> [What is needed] Say how many lines in this listing include the word "quotientSpanNatEquivZMod", with no other words in the reply.

> [Data listing]
import Summits.Ventures.HodgeRepro2.T5QuadraticConductor
import Summits.Ventures.HodgeRepro2.T5InertPrimeToy

/-!
# T5QuadraticCensusToy — the census of the inert places on one instance: `3` in `ℚ(i) = ℚ(√−1)`

Tier-5 kernel support (seat p8, blind lane; sub-step N3; README §10.5 (ii)(c)/(d) non-vacuity of
T5-173 / T5-174).  On `L = ℚ(ζ₄)` (any fourth cyclotomic extension of `ℚ`), `x = ζ₄ ∈ 𝓞_L`,
`d = −1 ∈ 𝓞_ℚ`, `v = (3)`:

* the hypotheses of the census theorem `T5QuadraticConductor.exists_map_eq_asIdeal_iff_not_isSquare`
  are jointly satisfied (`[L : ℚ] = 2`, `ζ₄² = −1`, `ζ₄ ∉ 𝓞_ℚ`, `4·(−1) ∉ (3)`):
  `hypotheses_satisfiable`;
* read one way, the criterion turns T5-160's «`3` stays prime in `ℚ(i)`» into
  `not_isSquare_neg_one_mod_three`: `−1` is not a square in `𝓞_ℚ ⧸ (3)`;
* read the other way, Mathlib's `ZMod.exists_sq_eq_neg_one_iff` (through
  `𝓞_ℚ ⧸ (3) ≃+* ℤ ⧸ (3) ≃+* ZMod 3`, inside the proof) gives the same non-square statement independently
  (`not_isSquare_neg_one_mod_three'`), and the criterion returns a SECOND PROOF that `3` stays
  prime in `ℚ(i)` (`exists_map_eq_asIdeal_three`), by the Legendre symbol alone — the two
  readings agree (README §10.5 (ii)(d), joint consistency).

No `sorry`, no axiom beyond `propext`, `Classical.choice`, `Quot.sound`.
-/

namespace Summit.Ventures.HodgeRepro2.T5QuadraticCensusToy

open NumberField IsDedekindDomain HeightOneSpectrum

variable (L : Type*) [Field L] [CharZero L] [IsCyclotomicExtension {2 ^ 2} ℚ L]

/-- `ζ₄ · ζ₄ = −1` in `𝓞 L` (`ζ₄²` is a primitive square root of unity). -/
theorem toInteger_mul_self :
    (IsCyclotomicExtension.zeta_spec (2 ^ 2) ℚ L).toInteger *
        (IsCyclotomicExtension.zeta_spec (2 ^ 2) ℚ L).toInteger =
      algebraMap (𝓞 ℚ) (𝓞 L) (-1) := by
  apply FaithfulSMul.algebraMap_injective (𝓞 L) L
  have h2 : IsPrimitiveRoot (IsCyclotomicExtension.zeta (2 ^ 2) ℚ L ^ 2) 2 :=
    (IsCyclotomicExtension.zeta_spec (2 ^ 2) ℚ L).pow (by norm_num) (by norm_num)
  have h := h2.eq_neg_one_of_two_right
  have hc : algebraMap (𝓞 L) L (IsCyclotomicExtension.zeta_spec (2 ^ 2) ℚ L).toInteger =
      IsCyclotomicExtension.zeta (2 ^ 2) ℚ L :=
    (IsCyclotomicExtension.zeta_spec (2 ^ 2) ℚ L).coe_toInteger
  rw [map_mul, hc, map_neg, map_one, map_neg, map_one, ← sq, h]

/-- `ζ₄ ∉ 𝓞_ℚ`: a rational integer with square `−1` does not exist. -/
theorem toInteger_not_mem_range :
    (IsCyclotomicExtension.zeta_spec (2 ^ 2) ℚ L).toInteger ∉
      Set.range (algebraMap (𝓞 ℚ) (𝓞 L)) := by
  rintro ⟨q, hq⟩
  have h := toInteger_mul_self L
  rw [← hq, ← map_mul] at h
  have hq2 : q * q = -1 := FaithfulSMul.algebraMap_injective (𝓞 ℚ) (𝓞 L) h
  have h0 : (0 : ℚ) ≤ algebraMap (𝓞 ℚ) ℚ q * algebraMap (𝓞 ℚ) ℚ q := mul_self_nonneg _
  rw [← map_mul, hq2, map_neg, map_one] at h0
  norm_num at h0

/-- `4 · (−1) ∉ (3)` in `𝓞_ℚ` (along `Rat.ringOfIntegersEquiv : 𝓞 ℚ ≃+* ℤ`). -/
theorem four_mul_neg_one_not_mem :
    4 * (-1 : 𝓞 ℚ) ∉ T5InertPrimeToy.vThree.asIdeal := by
  rw [T5InertPrimeToy.vThree_asIdeal, Ideal.mem_span_singleton]
  intro h
  have h' := map_dvd Rat.ringOfIntegersEquiv h
  rw [map_mul, map_neg, map_one, map_ofNat, map_ofNat] at h'
  norm_num at h'

/-- The hypotheses of the census theorem (T5-174) are jointly satisfied on `(ℚ(ζ₄), ζ₄, −1, (3))`
(README §10.5 (ii)(c)/(d)). -/
theorem hypotheses_satisfiable :
    ∃ (x : 𝓞 L) (d : 𝓞 ℚ) (v : HeightOneSpectrum (𝓞 ℚ)),
      Module.finrank ℚ L = 2 ∧ x * x = algebraMap (𝓞 ℚ) (𝓞 L) d ∧
        x ∉ Set.range (algebraMap (𝓞 ℚ) (𝓞 L)) ∧ 4 * d ∉ v.asIdeal :=
  ⟨_, -1, T5InertPrimeToy.vThree, T5InertPrimeToy.finrank_eq_two L, toInteger_mul_self L,
    toInteger_not_mem_range L, four_mul_neg_one_not_mem⟩

include L in
/-- **First reading**: T5-160's «`3` stays prime in `ℚ(i)`» through the census criterion gives
«`−1` is not a square in `𝓞_ℚ ⧸ (3)`». -/
theorem not_isSquare_neg_one_mod_three :
    ¬ IsSquare (Ideal.Quotient.mk T5InertPrimeToy.vThree.asIdeal (-1 : 𝓞 ℚ)) := by
  haveI : NumberField L := IsCyclotomicExtension.numberField {2 ^ 2} ℚ L
  exact (T5QuadraticConductor.exists_map_eq_asIdeal_iff_not_isSquare T5InertPrimeToy.vThree
    (T5InertPrimeToy.finrank_eq_two L) (toInteger_mul_self L) (toInteger_not_mem_range L)
    four_mul_neg_one_not_mem).mp ⟨T5InertPrimeToy.wThree L, T5InertPrimeToy.map_eq L⟩

/-- **Second reading, independent**: `−1` is not a square in `𝓞_ℚ ⧸ (3)` by Mathlib's
`ZMod.exists_sq_eq_neg_one_iff` (`3 % 4 = 3`), transported along
`𝓞_ℚ ⧸ (3) ≃+* ℤ ⧸ (3) ≃+* ZMod 3` (`Rat.ringOfIntegersEquiv`, `Int.quotientSpanNatEquivZMod`). -/
theorem not_isSquare_neg_one_mod_three' :
    ¬ IsSquare (Ideal.Quotient.mk T5InertPrimeToy.vThree.asIdeal (-1 : 𝓞 ℚ)) := by
  intro h
  have e : (𝓞 ℚ ⧸ T5InertPrimeToy.vThree.asIdeal) ≃+* ZMod 3 :=
    (Ideal.quotientEquiv T5InertPrimeToy.vThree.asIdeal (Ideal.span {((3 : ℕ) : ℤ)})
      Rat.ringOfIntegersEquiv (by
        rw [T5InertPrimeToy.vThree_asIdeal, Ideal.map_span, Set.image_singleton, map_ofNat]
        simp)).trans (Int.quotientSpanNatEquivZMod 3)
  have h' := h.map e
  have he : e (Ideal.Quotient.mk T5InertPrimeToy.vThree.asIdeal (-1 : 𝓞 ℚ)) = (-1 : ZMod 3) := by
    simp
  rw [he] at h'
  exact T5InertPrimeToy.not_isSquare_neg_one_zmod_three h'

/-- **A second proof that `3` stays prime in `ℚ(i)`**, from the Legendre symbol alone
(`−1` a non-square mod `3`) through the census criterion — agreeing with T5-160's
Kummer–Dedekind proof (`T5InertPrimeToy.map_eq`). -/
theorem exists_map_eq_asIdeal_three :
    ∃ w : HeightOneSpectrum (𝓞 L),
      T5InertPrimeToy.vThree.asIdeal.map (algebraMap (𝓞 ℚ) (𝓞 L)) = w.asIdeal := by
  haveI : NumberField L := IsCyclotomicExtension.numberField {2 ^ 2} ℚ L
  exact (T5QuadraticConductor.exists_map_eq_asIdeal_iff_not_isSquare T5InertPrimeToy.vThree
    (T5InertPrimeToy.finrank_eq_two L) (toInteger_mul_self L) (toInteger_not_mem_range L)
    four_mul_neg_one_not_mem).mpr not_isSquare_neg_one_mod_three'

/-- The two readings agree: `(3) 𝓞_L` is prime, by the criterion. -/
theorem isPrime_map_three :
    (T5InertPrimeToy.vThree.asIdeal.map (algebraMap (𝓞 ℚ) (𝓞 L))).IsPrime := by
  haveI : NumberField L := IsCyclotomicExtension.numberField {2 ^ 2} ℚ L
  exact (T5QuadraticConductor.isPrime_map_iff_not_isSquare T5InertPrimeToy.vThree
    (T5InertPrimeToy.finrank_eq_two L) (toInteger_mul_self L) (toInteger_not_mem_range L)
    four_mul_neg_one_not_mem).mpr not_isSquare_neg_one_mod_three'

end Summit.Ventures.HodgeRepro2.T5QuadraticCensusToy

> [Response area] 2